J'étais "convoquée" à 9 heures, chez Cousinou.
J'avais quand-même bien déjeuné, n'étant pas sûre de pouvoir compter sur une coquet panier de croissants chauds aimablement offerts par la revêche cousinette.
Qu'importe !

A l'aube, à l'heure où blanchit la campagne, je partis.
Deux minutes après, j'étais rendue. Je me plaçai, protocolairement, rangeant Grand Modus, mon fidèle destrier, dans la cour déserte.
Je repérai le grand Cousinou Babillou. Et son démultiplié petit cousinou. Ils étaient en force, les bougres ! Quand je me trouvais bien seule, pauvrinette…
 Avec l'expert judiciaire qui m'avait convoqué en leur nom, qui ne tarderait sans doute pas à arriver, nous serions à 3 contre 1. Combat très inégal, je ne partais pas gagnante...
Ah, non, c'est vrai, moi aussi, j'en avais un, d'expert, mandaté pour m'assister par la compagnie d'assurance, celle-là même qui me faisait convoquer. Un peu difficile à suivre, comme mécanique, mais bon. Celui-ci non plus n'était pas encore là.

Puisque nous étions entre nous, puisqu'une petite pluie me tombait dessus, je demandais poliment à Cousinou l'autorisation d'aller visiter son étable.
Nous parcourûmes gentiment la file de grosses et grandes bêtes. Je n'aime pas trop ces fades blondasses. Mais il me faut reconnaître que celles du cousinou sont hautes et larges, comme il l'est lui-même.
Je me sentais toute petite, là dedans. Un peu dans mon élément quand-même, dans la chaleur bovine et les effluves de purin.

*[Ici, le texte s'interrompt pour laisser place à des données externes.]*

import Mathlib
import Summits.PneNP.PneNP.Theorems.ConvexRankGatesCaptureSignCertDefs

/-!
# Crux `Capture` (stmt-PneNP-2659) — SIGN CERTIFICATES for the dual-PERM door are SOUND, and the sign on a
# colour class is `𝔽₂`-LINEAR in the colouring (lead c10)

Support theorems for the crux `Summit.PneNP.PneNP.Theses.ConvexRankGates.Capture`; objects from
`ConvexRankGatesCaptureSignCertDefs.lean`.

* `not_mem_closure_of_sign` — group form: if every available generator is `x`-invariant and EVEN on `B = {x = 1}`
  while `τ` is `x`-invariant and ODD on `B`, then `τ ∉ ⟨available generators⟩` (they lie in `certSubgroup x`, a
  subgroup: restriction to `B` is a homomorphism on the stabiliser of the colouring).
* `sign_onB_eq` — the sign of `g` on `B` is `(-1)^{sgnRow g ⬝ᵥ x}`: `supp (onB x g) = supp g ∩ B` and the cycle
  factors of `onB x g` are the cycle factors of `g` inside `B` (cycles of an `x`-invariant `g` are monochromatic),
  then `sign = (-1)^{Σ cycleType + #cycleType}` (Mathlib).
* `signTest_sound` (registered anchor) — **`SignTest σ τ v → τ ∉ ⟨σ_i : v_i = 0⟩`**: the level-1 sign test is a
  sound MONOTONE certificate for the dual-PERM function.
* `signTest_A3` — it is not subsumed by orbit tests: generator `(0 1 2)` (transitive `A₃`), target `(0 1)`, the
  test fires with nothing removed.

The one-gate realisation (`signTest_circuit`: ONE PERM gate) is `ConvexRankGatesCaptureSignCertGate.lean`.
No new definitions. [folklore]
-/

namespace Summit.PneNP.PneNP.Theorems.Capture.SignCert

set_option linter.dupNamespace false -- `Summit.PneNP.PneNP.…`: summit = sub-problem (D-0017)

open Equiv Equiv.Perm Finset

variable {d : ℕ}

/-- **Soundness of sign certificates, group form**: if every available generator is `x`-invariant and even on
`{x = 1}` while `τ` is `x`-invariant and ODD on `{x = 1}`, then `τ` is not generated. [folklore] -/
theorem not_mem_closure_of_sign {n : ℕ} (σ : Fin n → Perm (Fin d)) (τ : Perm (Fin d)) (S : Set (Fin n))
    (x : Fin d → ZMod 2) (hτ : ∀ p, x (τ p) = x p) (hsτ : sign (onB x τ hτ) = -1)
    (hσ : ∀ i ∈ S, ∃ hx : ∀ p, x (σ i p) = x p, sign (onB x (σ i) hx) = 1) :
    τ ∉ Subgroup.closure (σ '' S) := by
  intro hmem
  have hle : Subgroup.closure (σ '' S) ≤ certSubgroup x := by
    rw [Subgroup.closure_le]
    rintro _ ⟨i, hi, rfl⟩
    exact hσ i hi
  obtain ⟨hτ', hs⟩ := hle hmem
  have : sign (onB x τ hτ) = 1 := hs
  rw [this] at hsτ
  exact absurd hsτ (by decide)

/-! ### The sign on `{x = 1}` is an `𝔽₂`-LINEAR function of the colouring -/

/-! ### The sign on `{x = 1}` is an `𝔽₂`-LINEAR function of the colouring -/

/-- Cycles of an `x`-invariant permutation are monochromatic. [folklore] -/
theorem mono_of_mem_cycleFactorsFinset {x : Fin d → ZMod 2} {g : Perm (Fin d)} (hx : ∀ p, x (g p) = x p)
    {c : Perm (Fin d)} (hc : c ∈ g.cycleFactorsFinset) {a b : Fin d} (ha : a ∈ c.support) (hb : b ∈ c.support) :
    x a = x b := by
  rw [mem_cycleFactorsFinset_iff] at hc
  have step : ∀ a' ∈ c.support, x (c a') = x a' := fun a' ha' => by rw [hc.2 a' ha', hx]
  have hpow : ∀ (k : ℕ) (a' : Fin d), a' ∈ c.support → x ((c ^ k) a') = x a' := by
    intro k
    induction k with
    | zero => intro a' _; rfl
    | succ k ih =>
      intro a' ha'
      rw [pow_succ', Perm.mul_apply, step _ (pow_apply_mem_support.2 ha'), ih a' ha']
  obtain ⟨k, hk⟩ := hc.1.exists_pow_eq (mem_support.1 ha) (mem_support.1 hb)
  rw [← hk, hpow k a ha]

/-- The support of `onB x g` is `supp g ∩ {x = 1}`. [folklore] -/
theorem support_onB (x : Fin d → ZMod 2) (g : Perm (Fin d)) (hx : ∀ p, x (g p) = x p) :
    (onB x g hx).support = g.support.filter fun p => x p = 1 := by
  ext p
  simp only [mem_support, onB_apply, Finset.mem_filter]
  by_cases hp : x p = 1 <;> simp [hp]

/-- The cycle factors of `onB x g` are the cycle factors of `g` inside `{x = 1}`. [folklore] -/
theorem cycleFactorsFinset_onB (x : Fin d → ZMod 2) (g : Perm (Fin d)) (hx : ∀ p, x (g p) = x p) :
    (onB x g hx).cycleFactorsFinset = g.cycleFactorsFinset.filter fun c => ∀ a ∈ c.support, x a = 1 := by
  ext c
  simp only [Finset.mem_filter, mem_cycleFactorsFinset_iff]
  constructor
  · rintro ⟨hc, hcg⟩
    have hB : ∀ a ∈ c.support, x a = 1 := by
      intro a ha
      by_contra hxa
      have h1 := hcg a ha
      rw [onB_apply, if_neg hxa] at h1
      exact (mem_support.1 ha) h1
    refine ⟨⟨hc, fun a ha => ?_⟩, hB⟩
    rw [hcg a ha, onB_apply, if_pos (hB a ha)]
  · rintro ⟨⟨hc, hcg⟩, hB⟩
    refine ⟨hc, fun a ha => ?_⟩
    rw [hcg a ha, onB_apply, if_pos (hB a ha)]

/-- Dot product with an indicator is the sum over the set. [folklore] -/
theorem dotProduct_indicator (s : Finset (Fin d)) (x : Fin d → ZMod 2) :
    (fun p => if p ∈ s then (1 : ZMod 2) else 0) ⬝ᵥ x = ∑ p ∈ s, x p := by
  simp only [dotProduct, ite_mul, one_mul, zero_mul, Finset.sum_ite_mem, Finset.univ_inter]

/-- Dot product with the cycle-count row is the sum over the least points of the cycles. [folklore] -/
theorem dotProduct_cycRow (g : Perm (Fin d)) (x : Fin d → ZMod 2) :
    cycRow g ⬝ᵥ x = ∑ c ∈ g.cycleFactorsFinset.attach,
      x (c.1.support.min' (support_nonempty_of_mem_cycleFactorsFinset c.2)) := by
  unfold cycRow
  rw [sum_dotProduct]
  refine Finset.sum_congr rfl fun c _ => ?_
  rw [single_dotProduct, one_mul]

/-- **The sign on `B` is linear in the colouring**: for an `x`-invariant `g`, the exponent of
`sign (onB x g)` is `sgnRow g ⬝ᵥ x`. [folklore] -/
theorem sign_onB_eq (x : Fin d → ZMod 2) (g : Perm (Fin d)) (hx : ∀ p, x (g p) = x p) :
    ∃ m : ℕ, sign (onB x g hx) = (-1) ^ m ∧ (m : ZMod 2) = sgnRow g ⬝ᵥ x := by
  have ite_eq_self : ∀ a : ZMod 2, (if a = 1 then (1 : ZMod 2) else 0) = a := by decide
  refine ⟨(onB x g hx).cycleType.sum + Multiset.card (onB x g hx).cycleType, sign_of_cycleType _, ?_⟩
  rw [sum_cycleType, cycleType_def, Multiset.card_map, Finset.card_val, support_onB, cycleFactorsFinset_onB,
    Nat.cast_add, sgnRow, add_dotProduct, dotProduct_indicator, dotProduct_cycRow]
  congr 1
  · rw [Finset.card_filter, Nat.cast_sum]
    refine Finset.sum_congr rfl fun p _ => ?_
    rw [Nat.cast_ite, Nat.cast_one, Nat.cast_zero, ite_eq_self]
  · rw [Finset.card_filter, Nat.cast_sum, ← Finset.sum_attach]
    refine Finset.sum_congr rfl fun c _ => ?_
    have hmin := Finset.min'_mem c.1.support (support_nonempty_of_mem_cycleFactorsFinset c.2)
    rw [Nat.cast_ite, Nat.cast_one, Nat.cast_zero, ← ite_eq_self (x _)]
    congr 1
    refine propext ⟨fun h => h _ hmin, fun h a ha => ?_⟩
    rw [mono_of_mem_cycleFactorsFinset hx c.2 ha hmin, h]

/-- `sgnRow g ⬝ᵥ x = 0`: `g` is EVEN on `{x = 1}`. [folklore] -/
theorem sign_onB_of_dotProduct_eq_zero {x : Fin d → ZMod 2} {g : Perm (Fin d)} (hx : ∀ p, x (g p) = x p)
    (h : sgnRow g ⬝ᵥ x = 0) : sign (onB x g hx) = 1 := by
  obtain ⟨m, hm, hmx⟩ := sign_onB_eq x g hx
  rw [h, ZMod.natCast_eq_zero_iff_even] at hmx
  rw [hm]
  exact hmx.neg_one_pow

/-- `sgnRow g ⬝ᵥ x = 1`: `g` is ODD on `{x = 1}`. [folklore] -/
theorem sign_onB_of_dotProduct_eq_one {x : Fin d → ZMod 2} {g : Perm (Fin d)} (hx : ∀ p, x (g p) = x p)
    (h : sgnRow g ⬝ᵥ x = 1) : sign (onB x g hx) = -1 := by
  obtain ⟨m, hm, hmx⟩ := sign_onB_eq x g hx
  rw [h, ZMod.natCast_eq_one_iff_odd] at hmx
  rw [hm]
  exact hmx.neg_one_pow

/-! ### The sign test -/

/-- **Sign certificates are sound** (registered anchor): `SignTest σ τ v → τ ∉ ⟨σ_i : v_i = 0⟩`. [folklore] -/
theorem signTest_sound : ∀ {d n : ℕ} {σ : Fin n → Equiv.Perm (Fin d)} {τ : Equiv.Perm (Fin d)} {v : Fin n → Bool},
    SignTest σ τ v → τ ∉ Subgroup.closure (σ '' {i | v i = false}) := by
  intro d n σ τ v h
  obtain ⟨x, hτ, hsτ, hσ⟩ := h
  refine not_mem_closure_of_sign σ τ _ x hτ (sign_onB_of_dotProduct_eq_one hτ hsτ) fun i hi => ?_
  obtain ⟨hxi, hsi⟩ := hσ i hi
  exact ⟨hxi, sign_onB_of_dotProduct_eq_zero hxi hsi⟩

/-- The sign test is monotone in the selection (removing generators only helps). [folklore] -/
theorem SignTest.mono {n : ℕ} {σ : Fin n → Perm (Fin d)} {τ : Perm (Fin d)} {v w : Fin n → Bool}
    (hvw : v ≤ w) (h : SignTest σ τ v) : SignTest σ τ w := by
  obtain ⟨x, hτ, hsτ, hσ⟩ := h
  refine ⟨x, hτ, hsτ, fun i hi => hσ i ?_⟩
  have := hvw i
  rw [hi] at this
  revert this
  cases v i <;> simp

/-- **The test is not subsumed by orbit tests**: on `3` points with the single generator `(0 1 2)` (generating
the TRANSITIVE group `A₃`) and target the transposition `(0 1)`, the sign test fires with no generator removed
(colouring `x ≡ 1`), although `τ` preserves the unique orbit. [folklore] -/
theorem signTest_A3 : SignTest (d := 3) (fun _ : Fin 1 => swap 0 1 * swap 1 2) (swap 0 1) (fun _ => false) := by
  refine ⟨fun _ => 1, fun _ => rfl, ?_, fun i _ => ⟨fun _ => rfl, ?_⟩⟩
  · decide
  · fin_cases i
    decide


end Summit.PneNP.PneNP.Theorems.Capture.SignCert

Du mouvement dans la cour tira Cousinou dehors, je l'y suivis. L'"expert" du camp adverse était là. Un jeune homme bien planté, au beau visage ouvert.
Après les présentations, s'en suivirent des échanges un peu tendus, des explications et des historiques  confus.
Pour mon avantage, j'étais seule, et mon discours cohérent.
Mes "confrontants", eux, à deux, ne devaient pas s'être trop bien entendus, avant la bataille. Ils avançaient en légions désordonnées. Leurs tactiques respectives les dispersaient, quand elles ne les opposaient pas carrément. Le vieux voulait qu'on enlève ce béton, là, en haut, quand le jeune en tenait pour faire éclater celui-ci, en bas. On ne savait plus où donner de la tête, et leur jeune expert y perdait son latin, et, très vite, sa patience.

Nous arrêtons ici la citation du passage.